What is needed:
Filter the records for "NumberField" and keep each line that has it.

(Saved data entries)
import Summits.BirchSwinnertonDyer.BirchSwinnertonDyer.Theorems.RamifiedHeegnerPairLeafRankOneUpperAtThreeShimuraInertPrimitives
import Summits.BirchSwinnertonDyer.BirchSwinnertonDyer.Theorems.RamifiedHeegnerPairLeafRankZeroUpperAtThreeShimuraInertShaAn
import Summits.BirchSwinnertonDyer.BirchSwinnertonDyer.Theorems.ErratumRoadFiveShimuraSkolemPackageCokerTwo
import HarnessLib

/-!
# Route `RamifiedHeegnerPair`, crux U₀ `LeafRankZeroUpperAtThree` (stmt-BirchSwinnertonDyer-26024), line `splitkolyvagin0` —
# the INERT-CARRIER (Shimura-curve) road for U₀, part 6: the core with the (DEG) identity from the FULL Papikian–Rabinoff PAIRING
# (Pasten 2024 Lemma 6.18 at `q = 2` included: `j_2 ∣ 2`), i.e. the «`q = 2` cokernel clause» rows join the Shimura rows

HONEST FRAMING. Theorems only; helper file (`--supports stmt-BirchSwinnertonDyer-26024 --as helper`); nothing is booked, no item is
closed, BSD is not proved for any curve; CONDITIONAL on every displayed input. Lead prover bsd-line-rhp-p2 g10, 2026-08-28.

WHY. Parts U0-2 … U0-5 (and U₁'s parts 2–8) asked (DEG) — `ord₃ δ(∅) = ord₃ δ(S) + Σ_{q∈S} ord₃ c_q` — through one of three printed mechanisms, the third being
Papikian–Rabinoff at an ODD prime `q₂ ≢ 1 (mod 3)` of a PAIR `S = {q₁, q₂}` (the receptacle package
`ribetTakahashiPackageCoker_of_componentOrders` carries Lemma 6.18 for odd primes only). Cell bsd-stepL (seat er5-p1-w2) has since
exported the FULL lemma (`ribetTakahashiPackageCokerTwo_of_componentOrders`: `j_q ∣ q − 1` for odd `q`, `j_2 ∣ 2`) and the induction
`padicValNat_delta_empty_eq_of_pairingTwo`: (DEG) at an odd BSD prime for ANY even `S ⊆ Mult` with a half-size subset `R` of primes
each `= 2` or `≢ 1 (mod ℓ)`. At `ℓ = 3` this adds the rows whose only available pairing partner is `q = 2` (census, `N < 5·10⁵`:
7 rank-one and 8 rank-zero Gss2 classes) and covers inert sets of any even size.

* `leafRankZeroUpper_three_of_shimuraInertDatum_at_pairing` — part U0-2's `leafRankZeroUpper_three_of_shimuraInertDatum_at` VERBATIM except
  the third (DEG) disjunct, now `∃ R ⊆ S, 2·#R = #S ∧ ∀ q ∈ R, q = 2 ∨ 3 ∤ q − 1`, discharged by the pairing induction.
  -- adapted from Summits/BirchSwinnertonDyer/BirchSwinnertonDyer/Theorems/RamifiedHeegnerPairLeafRankZeroUpperAtThreeShimuraInertCore.lean

References: [cite: PastenShimura2024, Prop. 6.13, Lemmas 6.14–6.16, Lemma 6.18 (p. 24), §6.9] [cite: PapikianRabinoff2016, Cor. 3.5]
[cite: JetchevSkinnerWan2017, §7.4.2, Thm. 4.4.1] [cite: CaiShuTian2014, Thm. 1.5] [cite: McCallumLMS1991, §1 Theorem (Kolyvagin)]
[cite: Miller2011LMS, Def. 1.1].
-/


-- D-0017: single-problem summit, so `Summit.BirchSwinnertonDyer.BirchSwinnertonDyer.…` repeats a namespace BY DESIGN.
set_option linter.dupNamespace false
set_option autoImplicit false

noncomputable section

open scoped Classical NumberField

open WeierstrassCurve NumberField IsDedekindDomain Literature Literature.NumberTheory.EllipticCurves
  Rat.HeightOneSpectrum CongruenceSubgroup
  Literature.NumberTheory.EllipticCurves.ModularForms
  Literature.NumberTheory.EllipticCurves.Rank1Residual
  Literature.NumberTheory.EllipticCurves.Rank1Residual.Typed
  Literature.NumberTheory.QuadraticFields.Quadratic
  Literature.NumberTheory.GaloisCohomology
  Literature.NumberTheory.Automorphic
  Summit.BirchSwinnertonDyer.Rank1Residual
  Summit.BirchSwinnertonDyer.Rank1Residual.Additive
  Summit.BirchSwinnertonDyer.Rank1Residual.X11b
  Summit.BirchSwinnertonDyer.Rank1Residual.X11b.Three
  Summit.BirchSwinnertonDyer.BirchSwinnertonDyer.Theses.RamifiedHeegnerPair
  Summit.BirchSwinnertonDyer.BirchSwinnertonDyer.Theorems

namespace Summit.BirchSwinnertonDyer.BirchSwinnertonDyer.Theorems.LeafShimuraInert
/-- **The pointwise bound on the `E_diff` summand** (Maynard p. 19–20): for `r, s ∈ 𝒟_k(𝓛)` with
`∏rᵢ = ∏sᵢ`, `|y_r (y_s − y_r) T(r,s)| ≤ (30 + 30/U_k + T_k) P²/(k log R) · log A · ∏_{p∣(r,s)}(p−1) ·
(F₂(u(r))² + F₂(u(r)) F₂(u(s)))`.
[cite: Maynard2016DenseClusters, proof of Prop. 9.1 pp. 19–20 («y_s = y_r + O(T_k(Y_r+Y_s) log A/log R)», «y_r ≤ Y_r/k», (9.5))] -/
theorem abs_ediff_summand_le {L : Fin k → ℤ × ℤ} (hadm : FormsAdmissible L) (hnd : FormsNondegenerate L)
    (hk : 2 ≤ k) {B : ℕ} (hB : B ≠ 0) {R : ℝ} (hR : 1 < R) {r s : Fin k → ℕ}
    (hr : r ∈ dkBox L B R) (hs : s ∈ dkBox L B R) (heq : (∏ i, r i) = ∏ i, s i) :
    |yVar L B R (MaynardDense.F k) r *
        (yVar L B R (MaynardDense.F k) s - yVar L B R (MaynardDense.F k) r) *
        localPairSum L B R r s| ≤
      (30 + 30 / MaynardDense.U k + MaynardDense.T k) * yPref L B ^ 2 / (k * Real.log R) *
        (Real.log (misProd r s (∏ i, r i)) * matchWt r s (∏ i, r i) *
          (MaynardDense.F₂ k (logVec R r) ^ 2 +
            MaynardDense.F₂ k (logVec R r) * MaynardDense.F₂ k (logVec R s))) := by
  have hr1 : ∀ i, 1 ≤ r i := one_le_of_mem_dkBox hr
  have hs1 : ∀ i, 1 ≤ s i := one_le_of_mem_dkBox hs
  have hP : 0 < yPref L B := yPref_pos hadm hnd (le_trans (by norm_num) hk) hB
  have hk0 : (0 : ℝ) < k := by exact_mod_cast lt_of_lt_of_le (by norm_num) hk
  have hlogR : 0 < Real.log R := Real.log_pos hR
  have hy := abs_yVar_le hadm hnd hk hB hR.le hr1
  have hd := abs_yVar_sub_yVar_le_logMisProd hk hR hr hs heq
  have hT := abs_localPairSum_eq_matchWt hr hs heq
  rw [abs_mul, abs_mul, hT]
  rw [abs_of_pos hP] at hd
  change |yVar L B R (MaynardDense.F k) r| ≤ yPref L B * MaynardDense.F₂ k (logVec R r) / k at hy
  set C := 30 + 30 / MaynardDense.U k + MaynardDense.T k with hC
  set P := yPref L B
  set Fr := MaynardDense.F₂ k (logVec R r)
  set Fs := MaynardDense.F₂ k (logVec R s)
  set lA := Real.log (misProd r s (∏ i, r i))
  set M := matchWt r s (∏ i, r i)
  have hFr : 0 ≤ Fr := MaynardDense.F₂_nonneg hk (logVec_mem_orthant hR.le r hr1)
  have hFs : 0 ≤ Fs := MaynardDense.F₂_nonneg hk (logVec_mem_orthant hR.le s hs1)
  have hM : 0 ≤ M := matchWt_nonneg r s _
  have hlA : 0 ≤ lA := Real.log_nonneg (by exact_mod_cast one_le_misProd r s _)
  have hC0 : 0 ≤ C := by
    have hU : 0 < MaynardDense.U k := by unfold MaynardDense.U; positivity
    have := MaynardDense.T_pos hk
    positivity
  calc |yVar L B R (MaynardDense.F k) r| *
        |yVar L B R (MaynardDense.F k) s - yVar L B R (MaynardDense.F k) r| * M
      ≤ (P * Fr / k) * (C * P * (lA / Real.log R * (Fr + Fs))) * M := by
        refine mul_le_mul_of_nonneg_right ?_ hM
        exact mul_le_mul hy hd (abs_nonneg _) (by positivity)
    _ = C * P ^ 2 / (k * Real.log R) * (lA * M * (Fr ^ 2 + Fr * Fs)) := by
        field_simp

/-! ### Summing over `r, s`: symmetrisation -/

/-- The symmetric kernel `g(r,s) = [∏s = ∏r] · log A(r,s) · ∏_{p∣(r,s)}(p−1)/φ_ω(∏r)²`.
[cite: Maynard2016DenseClusters, proof of Prop. 9.1 pp. 19–20] -/
def ediffKernel (L : Fin k → ℤ × ℤ) (r s : Fin k → ℕ) : ℝ :=
  if (∏ i, s i) = ∏ i, r i then
    Real.log (misProd r s (∏ i, r i)) * matchWt r s (∏ i, r i) / phiOmega L (∏ i, r i) ^ 2
  else 0

/-- The kernel is symmetric (`A`, `(r,s)` and `φ_ω(∏r) = φ_ω(∏s)` are).
[cite: Maynard2016DenseClusters, proof of Prop. 9.1 pp. 19–20] -/
theorem ediffKernel_comm (L : Fin k → ℤ × ℤ) (r s : Fin k → ℕ) :
    ediffKernel L s r = ediffKernel L r s := by
  unfold ediffKernel
  by_cases h : (∏ i, s i) = ∏ i, r i
  · rw [if_pos h.symm, if_pos h, h, misProd_comm s r, matchWt_comm s r]
  · rw [if_neg (Ne.symm h), if_neg h]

Task solution:
open scoped Classical NumberField
open WeierstrassCurve NumberField IsDedekindDomain Literature Literature.NumberTheory.EllipticCurves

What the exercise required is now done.